Try it
Filter the entries down to the lines containing "whose", and copy those lines.

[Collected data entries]
+===+
import Mathlib.Order.Filter.Ultrafilter.Basic
import Mathlib.Analysis.SpecialFunctions.Sqrt

/-!
# Generalised limits along the free ultrafilter `hyperfilter ℕ` (helper for `stub_softExtraction`)

Helper file for stub `stub_softExtraction` (S2c, the soft extraction step) of the birth line of
crux `LocalOhmBV.LocalOhm` (item stmt-AtomisticToContinuum-12009). The bad functional `Λ` of the
extraction is the limit OVER `k` of normalised finite-`N_k` response functionals `Λ_k(F)` which are
only known to be eventually bounded, not convergent; the limit is taken along `hyperfilter ℕ`.
This file records the soft facts used: an `atTop`-eventually bounded real sequence converges along
`hyperfilter ℕ` to its `limUnder`; the generalised limit extends the ordinary limit, is determined
by eventual values, is linear on eventually bounded sequences and respects eventual bounds; and a
one-line real lemma removing an `ε` under a square root. Pure Mathlib, no definitions.
-/

set_option autoImplicit false

noncomputable section

namespace Summit.AtomisticToContinuum.FouriersLaw.Theorems.LocalOhmBirth.SoftExtraction

open Filter Topology

/-- An `atTop`-eventual property of naturals holds along `hyperfilter ℕ` (which refines the
cofinite filter `= atTop` on `ℕ`). [folklore] -/
theorem hyperfilter_eventually_of_atTop {p : ℕ → Prop} (h : ∀ᶠ k in atTop, p k) :
    ∀ᶠ k in (hyperfilter ℕ : Filter ℕ), p k := by
  rw [← Nat.cofinite_eq_atTop] at h
  exact hyperfilter_le_cofinite h

/-- An eventually bounded real sequence converges along `hyperfilter ℕ` to its generalised limit
`limUnder (hyperfilter ℕ) u` (compactness of `[-M, M]` and the ultrafilter property). [folklore] -/
theorem hyperfilter_tendsto_limUnder {u : ℕ → ℝ} {M : ℝ} (h : ∀ᶠ k in atTop, |u k| ≤ M) :
    Tendsto u (hyperfilter ℕ : Filter ℕ) (𝓝 (limUnder (hyperfilter ℕ : Filter ℕ) u)) := by
  have hc : IsCompact (Set.Icc (-M) M) := isCompact_Icc
  have hle : (↑((hyperfilter ℕ).map u) : Filter ℝ) ≤ 𝓟 (Set.Icc (-M) M) := by
    rw [Ultrafilter.coe_map, le_principal_iff, mem_map]
    filter_upwards [hyperfilter_eventually_of_atTop h] with k hk
    exact Set.mem_Icc.2 (abs_le.1 hk)
  obtain ⟨x, -, hx⟩ := hc.ultrafilter_le_nhds _ hle
  rw [Ultrafilter.coe_map] at hx
  exact tendsto_nhds_limUnder ⟨x, hx⟩

/-- The generalised limit extends the ordinary limit. [folklore] -/
theorem hyperfilter_limUnder_eq_of_tendsto {u : ℕ → ℝ} {x : ℝ} (h : Tendsto u atTop (𝓝 x)) :
    limUnder (hyperfilter ℕ : Filter ℕ) u = x := by
  have hle : (hyperfilter ℕ : Filter ℕ) ≤ atTop := by
    rw [← Nat.cofinite_eq_atTop]
    exact hyperfilter_le_cofinite
  exact (h.mono_left hle).limUnder_eq

/-- The generalised limit of an eventually constant sequence is that constant. [folklore] -/
theorem hyperfilter_limUnder_eq_of_eventually_eq {u : ℕ → ℝ} {x : ℝ}
    (h : ∀ᶠ k in atTop, u k = x) : limUnder (hyperfilter ℕ : Filter ℕ) u = x :=
  hyperfilter_limUnder_eq_of_tendsto (tendsto_const_nhds.congr' (h.mono fun _ hk => hk.symm))

/-- Linearity of the generalised limit on eventually bounded sequences: if `w = c₁ u + c₂ v`
eventually and `u`, `v` are eventually bounded then `LIM w = c₁ LIM u + c₂ LIM v`. [folklore] -/
theorem hyperfilter_limUnder_linear :
    ∀ {u v w : ℕ → ℝ} {Mu Mv : ℝ} (c₁ c₂ : ℝ), (∀ᶠ k in atTop, |u k| ≤ Mu) →
      (∀ᶠ k in atTop, |v k| ≤ Mv) → (∀ᶠ k in atTop, w k = c₁ * u k + c₂ * v k) →
      limUnder (hyperfilter ℕ : Filter ℕ) w =
        c₁ * limUnder (hyperfilter ℕ : Filter ℕ) u + c₂ * limUnder (hyperfilter ℕ : Filter ℕ) v := by
  intro u v w Mu Mv c₁ c₂ hu hv hw
  have h := ((hyperfilter_tendsto_limUnder hu).const_mul c₁).add
    ((hyperfilter_tendsto_limUnder hv).const_mul c₂)
  exact (h.congr' ((hyperfilter_eventually_of_atTop hw).mono fun _ hk => hk.symm)).limUnder_eq

/-- Eventual bounds pass to the generalised limit. [folklore] -/
theorem hyperfilter_abs_limUnder_le {u : ℕ → ℝ} {M : ℝ} (h : ∀ᶠ k in atTop, |u k| ≤ M) :
    |limUnder (hyperfilter ℕ : Filter ℕ) u| ≤ M :=
  le_of_tendsto ((continuous_abs.tendsto _).comp (hyperfilter_tendsto_limUnder h))
    (hyperfilter_eventually_of_atTop h)

/-- Removing an `ε` under a square root: if `t ≤ A · √(S + ε)` for every `ε > 0` then
`t ≤ A · √S` (continuity of `√·`). [folklore] -/
theorem le_mul_sqrt_of_forall_pos {t A S : ℝ} (h : ∀ ε : ℝ, 0 < ε → t ≤ A * Real.sqrt (S + ε)) :
    t ≤ A * Real.sqrt S := by
  have hc : Tendsto (fun ε : ℝ => A * Real.sqrt (S + ε)) (𝓝[>] 0) (𝓝 (A * Real.sqrt (S + 0))) :=
    ((continuous_const.mul ((continuous_const.add continuous_id).sqrt)).tendsto 0).mono_left
      nhdsWithin_le_nhds
  rw [add_zero] at hc
  exact ge_of_tendsto hc (eventually_nhdsWithin_of_forall fun ε hε => h ε hε)

/-- A sequence bounded in absolute value by `A · √(I_k)` with `I_k ≤ S + ε` eventually is eventually
bounded by `A · √(S + ε)` (`A ≥ 0`). [folklore] -/
theorem eventually_abs_le_mul_sqrt {u I : ℕ → ℝ} {A S ε : ℝ} (hA : 0 ≤ A)
    (hu : ∀ᶠ k in atTop, |u k| ≤ A * Real.sqrt (I k)) (hI : ∀ᶠ k in atTop, I k ≤ S + ε) :
    ∀ᶠ k in atTop, |u k| ≤ A * Real.sqrt (S + ε) := by
  filter_upwards [hu, hI] with k hk hk'
  exact hk.trans (mul_le_mul_of_nonneg_left (Real.sqrt_le_sqrt hk') hA)

end Summit.AtomisticToContinuum.FouriersLaw.Theorems.LocalOhmBirth.SoftExtraction

end
import Mathlib
import HarnessLib
import Summits.NavierStokesRegularity.NavierStokesRegularity.Theorems.UnthreadedDoorCellFluxClusterFluxLeVorticity
import Summits.NavierStokesRegularity.NavierStokesRegularity.Theorems.UnthreadedDoorCellFluxNetFluxLeClusterFlux
import Summits.NavierStokesRegularity.NavierStokesRegularity.Theorems.UnthreadedDoorNetFluxWindowDecayViscosity
import Summits.NavierStokesRegularity.NavierStokesRegularity.Theorems.UnthreadedDoorNetFluxNearCentreFlux
import Summits.NavierStokesRegularity.NavierStokesRegularity.Theorems.UnthreadedDoorNetFluxEnvelopeRegularity

/-!
# Route `UnthreadedDoor`, crux `PoloidalLiouville` (stmt-NavierStokesRegularity-1222), WALL W1 — crux idea «cell-flux», Σ-3′ tooling:
# the a-priori growth bound of the cluster flux of an admissible rule on the whole window

Inputs of the Σ-3′ re-run (`Theorems/UnthreadedDoorCellFluxWindowDecayOffNullInt.lean`) that are NOT verbatim AE-4′:

* `clusterFlux_nonneg_of_partition` — `0 ≤ clusterFlux f r 𝒦` on a cluster partition (`0 ≤ netFlux ≤ clusterFlux`, p722300);
* `slab_subset_closure_counted` — under `cellPred N₀ D` at every window time with `volume D = 0`, the COUNTED points
  `{(t,r) | t ∉ D, finitely many cells on S_r(x₀) for T(t), at most N₀}` are dense in the window slab `]t₀,0[ × ]0,∞[`
  (good times off the null `D`, then good radii off the null `B_t` of `cellTamePred`);
* ★ `clusterFlux_window_growth` — for every admissible rule `𝒞` of data with `‖curl v(t)‖ ≤ C₁/(−t)` and the link:
  `0 ≤ clusterFlux (T t) r (𝒞 t r) ≤ N₀ π C₁ r/(−t)` at EVERY `(t,r)` of the slab: Σ-0a `ClusterFluxLeVorticity` (as a hypothesis; it is
  ns-qj-p1 g7's `CellFlux.clusterFluxLeVorticity`, p717414) with `≤ N₀` classes on the counted points (clause 4 of `AdmissibleRule`), upgraded
  to every point by the JOINT CONTINUITY of the rule's flux (clause 3) via `le_on_closure` on a box whose closure stays inside the slab
  (pattern of ARM A's `clusterFlux_nearCentre_cap`, p718757).

Pure bookkeeping/real analysis under crux 1222 (OPEN); nothing here is an NS statement; W1 / NS regularity NOT proved.
`--supports stmt-NavierStokesRegularity-1222 --as helper`.  [folklore]
-/

noncomputable section

-- the summit and its single sub-problem share the name (CONVENTIONS §1)
set_option linter.dupNamespace false

open Set Function Filter Topology MeasureTheory
open scoped RealInnerProductSpace ENNReal

namespace Summit.NavierStokesRegularity.NavierStokesRegularity.Theorems.PoloidalLiouville.CellFlux

open Summit.NavierStokesRegularity.NavierStokesRegularity.Theorems.PoloidalLiouville.NetFlux
  (E3 netFlux sphOsc contDiff_slice_of_window contDiffOn_slice_compl sphOsc_nonneg_offCentre)
open Literature.Analysis Literature.Analysis.FluidPDE

variable {v : ℝ → E3 → E3} {T P : ℝ → E3 → ℝ} {V : ℝ → ℝ} {x₀ : E3} {t₀ : ℝ} {N₀ : ℕ} {D : Set ℝ}

/-- `0 ≤ clusterFlux f r 𝒦` on a cluster partition of `S_r(x₀)`, `r > 0`, `f ∈ C¹({x₀}ᶜ)` (`0 ≤ netFlux ≤ clusterFlux`). [folklore] -/
theorem clusterFlux_nonneg_of_partition {f : E3 → ℝ} {r : ℝ} {𝒦 : Set (Set E3)} (hr : 0 < r)
    (hf : ContDiffOn ℝ 1 f ({x₀}ᶜ : Set E3)) (hpart : IsClusterPartition f x₀ r 𝒦) :
    0 ≤ clusterFlux f r 𝒦 :=
  le_trans (mul_nonneg hr.le (sphOsc_nonneg_offCentre hf.continuousOn hr)) (netFlux_le_clusterFlux hr hf hpart)

/-- **Density of the counted points.**  If `cellPred N₀ D` holds at every time of the window and `volume D = 0`, the points `(t,r)` of the
slab with `t ∉ D` and finitely many, at most `N₀`, cells on `S_r(x₀)` for `T(t)` are dense in `]t₀,0[ × ]0,∞[`. [folklore] -/
theorem slab_subset_closure_counted (hD0 : volume D = 0) (hcell : ∀ t ∈ Ioo t₀ 0, cellPred N₀ D v x₀ T t) :
    Ioo t₀ 0 ×ˢ Ioi (0 : ℝ) ⊆ closure {p : ℝ × ℝ | p.1 ∈ Ioo t₀ 0 ∧ 0 < p.2 ∧ p.1 ∉ D ∧
      (cellSet (T p.1) x₀ p.2).Finite ∧ (cellSet (T p.1) x₀ p.2).ncard ≤ N₀} := by
  -- a Lebesgue-null set of reals misses a point of every nonempty open interval (cf. the landed
  -- `AxisymmetricKatoGlobal.EulerScaling.exists_mem_Ioo_not_mem_of_volume_eq_zero`, whose module lies in a Theses cone)
  have aux : ∀ {N : Set ℝ}, volume N = 0 → ∀ {a b : ℝ}, a < b → ∃ x ∈ Ioo a b, x ∉ N := by
    intro N hN a b hab
    by_contra h
    push Not at h
    have h1 : volume (Ioo a b) ≤ volume N := measure_mono fun x hx => h x hx
    rw [hN, Real.volume_Ioo] at h1
    exact absurd h1 (not_le.2 (ENNReal.ofReal_pos.2 (by linarith)))
  rintro ⟨t, r⟩ htr
  obtain ⟨ht, hr0⟩ : t ∈ Ioo t₀ 0 ∧ 0 < r := htr
  rw [Metric.mem_closure_iff]
  intro ε hε
  -- a good time near `t`
  have hab : max t₀ (t - ε / 2) < min 0 (t + ε / 2) :=
    max_lt (lt_min (ht.1.trans ht.2) (by linarith [ht.1])) (lt_min (by linarith [ht.2]) (by linarith))
  obtain ⟨t', ht', ht'D⟩ := aux hD0 hab
  have ht'W : t' ∈ Ioo t₀ 0 := ⟨(le_max_left _ _).trans_lt ht'.1, ht'.2.trans_le (min_le_left _ _)⟩
  have ht'1 : t - ε / 2 < t' := (le_max_right _ _).trans_lt ht'.1
  have ht'2 : t' < t + ε / 2 := ht'.2.trans_le (min_le_right _ _)
  obtain ⟨hfinP, htame⟩ := hcell t' ht'W
  obtain ⟨-, B, -, hB0, hBN⟩ := htame ht'D
  -- a good radius near `r`
  have hab' : max (r / 2) (r - ε / 2) < r + ε / 2 := max_lt (by linarith) (by linarith)
  obtain ⟨r', hr', hr'B⟩ := aux hB0 hab'
  have hr'0 : 0 < r' := lt_of_lt_of_le (half_pos hr0) ((le_max_left _ _).trans hr'.1.le)
  have hr'1 : r - ε / 2 < r' := (le_max_right _ _).trans_lt hr'.1
  have hr'2 : r' < r + ε / 2 := hr'.2
  refine ⟨(t', r'), ⟨ht'W, hr'0, ht'D, (hfinP.2.2 r' hr'0).1, hBN r' hr'0 hr'B⟩, ?_⟩
  rw [Prod.dist_eq]
  refine max_lt ?_ ?_
  · rw [Real.dist_eq, abs_lt]; constructor <;> linarith
  · rw [Real.dist_eq, abs_lt]; constructor <;> linarith

/-- ★ **The a-priori growth bound of the cluster flux of an admissible rule on the whole window.**  For data `v` smooth on `]t₀,0[ × ℝ³`,
`T` smooth off the centre, `‖curl v(t)‖ ≤ C₁/(−t)`, the link `curl v(t) = ∇T(t) × (· − x₀)`, `cellPred N₀ D` at every window time with
`volume D = 0`, and every admissible rule `𝒞`: `0 ≤ clusterFlux (T t) r (𝒞 t r) ≤ N₀ π C₁ r/(−t)` for all `t ∈ ]t₀,0[`, `r > 0`
(Σ-0a = `ClusterFluxLeVorticity` enters as a hypothesis). [folklore] -/
theorem clusterFlux_window_growth (h₂ : ClusterFluxLeVorticity) {C₁ : ℝ} {𝒞 : ℝ → ℝ → Set (Set E3)}
    (hD0 : volume D = 0)
    (hv : ContDiffOn ℝ (⊤ : ℕ∞) (uncurry v) (Ioo t₀ 0 ×ˢ (univ : Set E3)))
    (hT : ContDiffOn ℝ (⊤ : ℕ∞) (uncurry T) (Ioo t₀ 0 ×ˢ ({x₀}ᶜ : Set E3)))
    (hωC : ∀ t ∈ Ioo t₀ 0, ∀ x, ‖curl (v t) x‖ ≤ C₁ / (-t))
    (hlink : ∀ t ∈ Ioo t₀ 0, ∀ x, curl (v t) x = cross (gradient (T t) x) (x - x₀))
    (hcell : ∀ t ∈ Ioo t₀ 0, cellPred N₀ D v x₀ T t)
    (h𝒞 : AdmissibleRule x₀ T P V t₀ 𝒞) :
    ∀ t ∈ Ioo t₀ 0, ∀ r, 0 < r → 0 ≤ clusterFlux (T t) r (𝒞 t r) ∧
      clusterFlux (T t) r (𝒞 t r) ≤ (N₀ : ℝ) * Real.pi * C₁ * r / (-t) := by
  intro t ht r hr
  obtain ⟨hpart, -, hcont, hcnt⟩ := h𝒞
  have hTs : ∀ s ∈ Ioo t₀ 0, ContDiffOn ℝ 1 (T s) ({x₀}ᶜ : Set E3) := fun s hs =>
    (contDiffOn_slice_compl hT hs).of_le (by exact_mod_cast le_top)
  have hvs : ∀ s ∈ Ioo t₀ 0, ContDiff ℝ 1 (v s) := fun s hs =>
    (contDiff_slice_of_window hv hs).of_le (by exact_mod_cast le_top)
  refine ⟨clusterFlux_nonneg_of_partition hr (hTs t ht) (hpart t ht r hr), ?_⟩
  -- the bound on the counted points
  set G : Set (ℝ × ℝ) := {p : ℝ × ℝ | p.1 ∈ Ioo t₀ 0 ∧ 0 < p.2 ∧ p.1 ∉ D ∧
      (cellSet (T p.1) x₀ p.2).Finite ∧ (cellSet (T p.1) x₀ p.2).ncard ≤ N₀} with hG
  have hgood : ∀ q ∈ G, clusterFlux (T q.1) q.2 (𝒞 q.1 q.2) ≤ (N₀ : ℝ) * Real.pi * C₁ * q.2 / (-q.1) := by
    rintro ⟨s, ρ⟩ ⟨hs, hρ, -, hfin, hN⟩
    have h1 := h₂ (v s) x₀ (T s) ρ (C₁ / (-s)) (𝒞 s ρ) hρ (hvs s hs) (hTs s hs) (hlink s hs)
      (fun x _ => hωC s hs x) (hpart s hs ρ hρ)
    have hcount : ((𝒞 s ρ).ncard : ℝ) ≤ N₀ := by exact_mod_cast (hcnt s hs ρ hρ hfin).trans hN
    have hK0 : 0 ≤ C₁ / (-s) := le_trans (norm_nonneg _) (hωC s hs x₀)
    have hπ : 0 ≤ Real.pi * ρ * (C₁ / (-s)) := by positivity
    calc clusterFlux (T s) ρ (𝒞 s ρ) ≤ ((𝒞 s ρ).ncard : ℝ) * (Real.pi * ρ * (C₁ / (-s))) := h1
      _ ≤ (N₀ : ℝ) * (Real.pi * ρ * (C₁ / (-s))) := mul_le_mul_of_nonneg_right hcount hπ
      _ = (N₀ : ℝ) * Real.pi * C₁ * ρ / (-s) := by ring
  -- the open box around `(t, r)` whose closure stays in the slab
  set U : Set (ℝ × ℝ) := Ioo ((t₀ + t) / 2) (t / 2) ×ˢ Ioo (r / 2) (r + 1) with hU
  have hUo : IsOpen U := isOpen_Ioo.prod isOpen_Ioo
  have hmemU : ((t, r) : ℝ × ℝ) ∈ U := ⟨⟨by linarith [ht.1], by linarith [ht.2]⟩, ⟨by linarith, by linarith⟩⟩
  have hcl : ((t, r) : ℝ × ℝ) ∈ closure (U ∩ G) :=
    hUo.inter_closure ⟨hmemU, slab_subset_closure_counted hD0 hcell ⟨ht, hr⟩⟩
  have hUW : closure (U ∩ G) ⊆ Ioo t₀ 0 ×ˢ Ioi (0 : ℝ) := by
    refine (closure_mono inter_subset_left).trans ?_
    have hcU : closure U = Icc ((t₀ + t) / 2) (t / 2) ×ˢ Icc (r / 2) (r + 1) := by
      rw [hU, closure_prod_eq, closure_Ioo (by linarith [ht.1, ht.2] : (t₀ + t) / 2 ≠ t / 2),
        closure_Ioo (by linarith : r / 2 ≠ r + 1)]
    rw [hcU]
    exact prod_mono (Icc_subset_Ioo (by linarith [ht.1]) (by linarith [ht.2]))
      fun ρ hρ => lt_of_lt_of_le (half_pos hr) hρ.1
  have hF : ContinuousOn (fun q : ℝ × ℝ => clusterFlux (T q.1) q.2 (𝒞 q.1 q.2)) (closure (U ∩ G)) := hcont.mono hUW
  have hB : ContinuousOn (fun q : ℝ × ℝ => (N₀ : ℝ) * Real.pi * C₁ * q.2 / (-q.1)) (closure (U ∩ G)) := by
    refine ContinuousOn.div (by fun_prop) (by fun_prop) fun q hq => ?_
    have h : q.1 < 0 := (hUW hq).1.2
    exact (neg_pos.mpr h).ne'
  exact le_on_closure (fun q hq => hgood q hq.2) hF hB hcl

end Summit.NavierStokesRegularity.NavierStokesRegularity.Theorems.PoloidalLiouville.CellFlux

end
+===+
Answer
  to every point by the JOINT CONTINUITY of the rule's flux (clause 3) via `le_on_closure` on a box whose closure stays inside the slab
  -- `AxisymmetricKatoGlobal.EulerScaling.exists_mem_Ioo_not_mem_of_volume_eq_zero`, whose module lies in a Theses cone)
  -- the open box around `(t, r)` whose closure stays in the slab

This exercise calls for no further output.